> [What you should do]: With both ends included, repeat exactly the lines of the entries below from the one containing "p45 ∈ KZ.relations := by" down to the one containing "set U₁ : (Fin 3 → ℝ) → ℝ := fun w =>", and no others.

+ + +

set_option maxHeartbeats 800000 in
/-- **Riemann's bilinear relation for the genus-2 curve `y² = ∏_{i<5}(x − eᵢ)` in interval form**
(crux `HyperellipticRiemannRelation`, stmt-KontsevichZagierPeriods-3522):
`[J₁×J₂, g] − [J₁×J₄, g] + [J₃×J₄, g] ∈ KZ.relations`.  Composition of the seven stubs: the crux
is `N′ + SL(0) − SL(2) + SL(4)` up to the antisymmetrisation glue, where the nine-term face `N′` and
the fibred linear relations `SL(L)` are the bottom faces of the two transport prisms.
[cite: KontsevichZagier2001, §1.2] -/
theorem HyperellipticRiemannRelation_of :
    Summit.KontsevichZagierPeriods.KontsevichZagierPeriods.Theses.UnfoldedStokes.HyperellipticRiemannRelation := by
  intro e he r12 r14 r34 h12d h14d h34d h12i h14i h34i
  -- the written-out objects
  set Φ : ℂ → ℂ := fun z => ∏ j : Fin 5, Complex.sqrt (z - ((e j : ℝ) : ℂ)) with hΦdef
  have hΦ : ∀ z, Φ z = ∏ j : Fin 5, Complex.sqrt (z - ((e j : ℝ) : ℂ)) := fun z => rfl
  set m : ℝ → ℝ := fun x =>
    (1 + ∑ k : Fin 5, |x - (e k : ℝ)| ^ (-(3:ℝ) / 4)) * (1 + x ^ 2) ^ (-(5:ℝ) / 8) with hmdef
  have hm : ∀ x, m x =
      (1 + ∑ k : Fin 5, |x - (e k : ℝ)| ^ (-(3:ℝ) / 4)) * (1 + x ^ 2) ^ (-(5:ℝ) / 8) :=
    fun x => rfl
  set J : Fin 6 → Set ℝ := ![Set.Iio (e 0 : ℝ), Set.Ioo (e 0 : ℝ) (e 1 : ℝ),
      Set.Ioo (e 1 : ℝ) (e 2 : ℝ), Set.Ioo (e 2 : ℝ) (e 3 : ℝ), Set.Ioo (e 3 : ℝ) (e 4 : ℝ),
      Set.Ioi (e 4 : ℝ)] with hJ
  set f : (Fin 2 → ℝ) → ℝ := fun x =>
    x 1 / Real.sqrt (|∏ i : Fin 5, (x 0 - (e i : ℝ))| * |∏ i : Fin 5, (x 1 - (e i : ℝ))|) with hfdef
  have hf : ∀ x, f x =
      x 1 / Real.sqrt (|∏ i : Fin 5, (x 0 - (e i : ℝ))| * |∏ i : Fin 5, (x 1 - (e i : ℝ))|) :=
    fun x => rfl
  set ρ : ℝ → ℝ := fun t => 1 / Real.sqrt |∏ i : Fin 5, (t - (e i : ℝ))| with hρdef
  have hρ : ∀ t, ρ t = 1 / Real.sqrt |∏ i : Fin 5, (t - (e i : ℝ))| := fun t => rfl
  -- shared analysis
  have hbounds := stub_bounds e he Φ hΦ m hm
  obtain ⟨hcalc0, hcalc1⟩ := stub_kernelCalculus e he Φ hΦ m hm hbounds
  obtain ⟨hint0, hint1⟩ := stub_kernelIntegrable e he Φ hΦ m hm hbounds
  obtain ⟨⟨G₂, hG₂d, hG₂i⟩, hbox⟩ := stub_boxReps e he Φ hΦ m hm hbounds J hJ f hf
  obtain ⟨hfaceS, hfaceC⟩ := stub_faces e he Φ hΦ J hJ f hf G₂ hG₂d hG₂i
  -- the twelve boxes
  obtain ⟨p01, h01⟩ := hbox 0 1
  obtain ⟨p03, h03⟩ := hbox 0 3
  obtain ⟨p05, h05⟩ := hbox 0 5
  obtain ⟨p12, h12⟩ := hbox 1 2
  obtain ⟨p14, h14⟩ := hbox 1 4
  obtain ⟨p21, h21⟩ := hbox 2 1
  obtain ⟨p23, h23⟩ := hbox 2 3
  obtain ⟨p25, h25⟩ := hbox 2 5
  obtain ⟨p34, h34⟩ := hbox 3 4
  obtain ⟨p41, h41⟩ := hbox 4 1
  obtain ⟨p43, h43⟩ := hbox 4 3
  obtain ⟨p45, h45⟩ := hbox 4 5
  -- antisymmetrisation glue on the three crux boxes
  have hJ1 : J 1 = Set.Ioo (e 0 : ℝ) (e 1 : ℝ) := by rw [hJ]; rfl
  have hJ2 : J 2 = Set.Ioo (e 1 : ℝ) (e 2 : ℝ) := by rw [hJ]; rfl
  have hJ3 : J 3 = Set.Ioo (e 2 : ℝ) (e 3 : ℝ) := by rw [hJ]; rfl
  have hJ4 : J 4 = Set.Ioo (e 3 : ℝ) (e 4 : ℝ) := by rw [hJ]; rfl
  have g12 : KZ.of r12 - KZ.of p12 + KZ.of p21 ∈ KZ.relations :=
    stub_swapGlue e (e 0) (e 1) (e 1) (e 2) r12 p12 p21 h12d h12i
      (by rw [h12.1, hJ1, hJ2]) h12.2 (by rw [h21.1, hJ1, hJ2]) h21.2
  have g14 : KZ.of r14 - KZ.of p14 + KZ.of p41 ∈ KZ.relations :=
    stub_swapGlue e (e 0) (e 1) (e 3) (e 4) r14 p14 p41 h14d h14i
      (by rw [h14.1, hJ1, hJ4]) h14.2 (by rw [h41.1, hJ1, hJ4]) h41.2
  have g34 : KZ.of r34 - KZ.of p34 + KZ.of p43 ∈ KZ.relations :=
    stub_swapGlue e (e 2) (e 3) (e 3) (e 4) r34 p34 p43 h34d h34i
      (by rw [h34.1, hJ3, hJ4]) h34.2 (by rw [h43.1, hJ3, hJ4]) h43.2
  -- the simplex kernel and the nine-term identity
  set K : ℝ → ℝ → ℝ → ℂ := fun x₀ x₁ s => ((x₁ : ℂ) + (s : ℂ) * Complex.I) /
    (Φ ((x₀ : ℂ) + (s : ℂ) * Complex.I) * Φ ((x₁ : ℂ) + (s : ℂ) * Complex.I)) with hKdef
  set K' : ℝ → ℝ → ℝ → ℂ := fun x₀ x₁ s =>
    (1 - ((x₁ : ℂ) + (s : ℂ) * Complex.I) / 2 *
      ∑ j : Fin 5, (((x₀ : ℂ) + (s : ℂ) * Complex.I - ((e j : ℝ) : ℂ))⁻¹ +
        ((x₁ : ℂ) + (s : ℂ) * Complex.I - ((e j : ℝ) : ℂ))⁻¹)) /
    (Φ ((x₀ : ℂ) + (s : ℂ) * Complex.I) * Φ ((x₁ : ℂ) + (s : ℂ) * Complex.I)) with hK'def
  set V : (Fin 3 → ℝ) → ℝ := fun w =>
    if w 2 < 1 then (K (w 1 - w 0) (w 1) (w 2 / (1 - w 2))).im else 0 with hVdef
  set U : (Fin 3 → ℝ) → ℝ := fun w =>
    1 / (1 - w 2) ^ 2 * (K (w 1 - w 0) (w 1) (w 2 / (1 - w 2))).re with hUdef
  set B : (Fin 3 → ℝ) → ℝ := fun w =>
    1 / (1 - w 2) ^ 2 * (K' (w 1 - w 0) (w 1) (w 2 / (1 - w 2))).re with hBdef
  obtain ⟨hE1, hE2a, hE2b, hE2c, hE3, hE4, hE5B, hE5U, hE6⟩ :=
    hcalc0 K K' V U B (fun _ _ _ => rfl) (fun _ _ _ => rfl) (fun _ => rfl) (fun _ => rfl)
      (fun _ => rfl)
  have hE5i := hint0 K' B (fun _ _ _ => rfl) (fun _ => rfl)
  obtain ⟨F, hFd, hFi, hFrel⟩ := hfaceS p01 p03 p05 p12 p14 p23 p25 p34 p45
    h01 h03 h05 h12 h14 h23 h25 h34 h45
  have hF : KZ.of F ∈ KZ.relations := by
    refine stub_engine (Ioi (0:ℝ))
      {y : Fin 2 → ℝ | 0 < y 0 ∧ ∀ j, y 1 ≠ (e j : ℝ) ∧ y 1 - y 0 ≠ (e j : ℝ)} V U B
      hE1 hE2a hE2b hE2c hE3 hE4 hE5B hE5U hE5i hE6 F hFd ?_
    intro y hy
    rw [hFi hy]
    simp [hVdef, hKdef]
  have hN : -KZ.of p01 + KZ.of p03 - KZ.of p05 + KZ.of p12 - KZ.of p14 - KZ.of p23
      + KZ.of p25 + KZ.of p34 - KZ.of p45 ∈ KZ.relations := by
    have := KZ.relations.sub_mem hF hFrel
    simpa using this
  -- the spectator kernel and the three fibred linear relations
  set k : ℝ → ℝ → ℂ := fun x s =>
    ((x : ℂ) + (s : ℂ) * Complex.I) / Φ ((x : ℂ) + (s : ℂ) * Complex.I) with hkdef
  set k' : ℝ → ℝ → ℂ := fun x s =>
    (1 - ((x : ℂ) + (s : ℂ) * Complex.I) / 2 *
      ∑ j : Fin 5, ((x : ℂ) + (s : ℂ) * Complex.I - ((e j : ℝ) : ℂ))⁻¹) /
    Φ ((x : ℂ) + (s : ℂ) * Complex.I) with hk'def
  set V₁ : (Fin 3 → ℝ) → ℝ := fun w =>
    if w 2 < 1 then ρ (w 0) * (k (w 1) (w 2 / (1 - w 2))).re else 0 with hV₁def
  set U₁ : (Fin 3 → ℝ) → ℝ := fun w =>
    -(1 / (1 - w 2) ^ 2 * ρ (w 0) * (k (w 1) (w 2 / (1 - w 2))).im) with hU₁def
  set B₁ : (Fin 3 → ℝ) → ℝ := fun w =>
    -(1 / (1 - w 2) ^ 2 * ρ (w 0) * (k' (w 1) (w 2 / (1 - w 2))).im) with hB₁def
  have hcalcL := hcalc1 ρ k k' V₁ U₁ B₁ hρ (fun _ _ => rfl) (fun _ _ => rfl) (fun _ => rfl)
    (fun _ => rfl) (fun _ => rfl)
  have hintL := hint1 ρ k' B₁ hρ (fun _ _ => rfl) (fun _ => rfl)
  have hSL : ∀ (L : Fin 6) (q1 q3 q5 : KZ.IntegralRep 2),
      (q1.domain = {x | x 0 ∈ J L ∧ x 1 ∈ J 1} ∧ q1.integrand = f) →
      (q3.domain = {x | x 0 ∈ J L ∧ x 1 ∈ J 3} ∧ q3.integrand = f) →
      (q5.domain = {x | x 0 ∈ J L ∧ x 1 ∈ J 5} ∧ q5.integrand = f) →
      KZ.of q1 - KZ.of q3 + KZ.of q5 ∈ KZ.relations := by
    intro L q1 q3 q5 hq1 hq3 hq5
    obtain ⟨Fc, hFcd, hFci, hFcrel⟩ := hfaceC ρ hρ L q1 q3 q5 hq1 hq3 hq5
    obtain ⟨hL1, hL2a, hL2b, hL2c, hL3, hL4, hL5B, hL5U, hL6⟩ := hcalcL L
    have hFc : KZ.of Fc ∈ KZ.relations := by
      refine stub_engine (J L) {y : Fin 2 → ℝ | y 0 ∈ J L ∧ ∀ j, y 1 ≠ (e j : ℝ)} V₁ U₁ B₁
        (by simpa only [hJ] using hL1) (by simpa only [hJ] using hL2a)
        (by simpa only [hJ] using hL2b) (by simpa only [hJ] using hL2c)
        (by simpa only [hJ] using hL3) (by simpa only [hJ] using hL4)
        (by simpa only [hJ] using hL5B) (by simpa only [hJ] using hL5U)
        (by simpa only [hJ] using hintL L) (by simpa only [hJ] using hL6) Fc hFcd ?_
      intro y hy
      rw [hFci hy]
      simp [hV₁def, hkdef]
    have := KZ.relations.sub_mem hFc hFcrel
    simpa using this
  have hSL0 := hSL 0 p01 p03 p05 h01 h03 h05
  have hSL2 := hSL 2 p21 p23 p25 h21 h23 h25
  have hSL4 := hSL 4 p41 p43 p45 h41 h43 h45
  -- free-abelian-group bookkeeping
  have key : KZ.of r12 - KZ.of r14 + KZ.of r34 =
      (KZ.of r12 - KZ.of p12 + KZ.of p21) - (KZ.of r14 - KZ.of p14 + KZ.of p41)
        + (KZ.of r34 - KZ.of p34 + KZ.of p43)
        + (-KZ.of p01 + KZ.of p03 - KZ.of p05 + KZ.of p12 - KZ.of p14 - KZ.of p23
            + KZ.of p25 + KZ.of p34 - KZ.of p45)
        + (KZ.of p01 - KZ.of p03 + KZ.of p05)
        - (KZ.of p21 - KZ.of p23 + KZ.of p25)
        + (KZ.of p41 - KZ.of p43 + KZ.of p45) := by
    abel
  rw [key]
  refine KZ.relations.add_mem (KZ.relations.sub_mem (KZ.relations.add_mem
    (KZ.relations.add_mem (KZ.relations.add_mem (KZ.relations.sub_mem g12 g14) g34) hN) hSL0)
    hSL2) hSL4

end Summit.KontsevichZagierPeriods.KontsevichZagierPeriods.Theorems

+ + +

> [Your response]:
      + KZ.of p25 + KZ.of p34 - KZ.of p45 ∈ KZ.relations := by
    have := KZ.relations.sub_mem hF hFrel
    simpa using this
  -- the spectator kernel and the three fibred linear relations
  set k : ℝ → ℝ → ℂ := fun x s =>
    ((x : ℂ) + (s : ℂ) * Complex.I) / Φ ((x : ℂ) + (s : ℂ) * Complex.I) with hkdef
  set k' : ℝ → ℝ → ℂ := fun x s =>
    (1 - ((x : ℂ) + (s : ℂ) * Complex.I) / 2 *
      ∑ j : Fin 5, ((x : ℂ) + (s : ℂ) * Complex.I - ((e j : ℝ) : ℂ))⁻¹) /
    Φ ((x : ℂ) + (s : ℂ) * Complex.I) with hk'def
  set V₁ : (Fin 3 → ℝ) → ℝ := fun w =>
    if w 2 < 1 then ρ (w 0) * (k (w 1) (w 2 / (1 - w 2))).re else 0 with hV₁def
  set U₁ : (Fin 3 → ℝ) → ℝ := fun w =>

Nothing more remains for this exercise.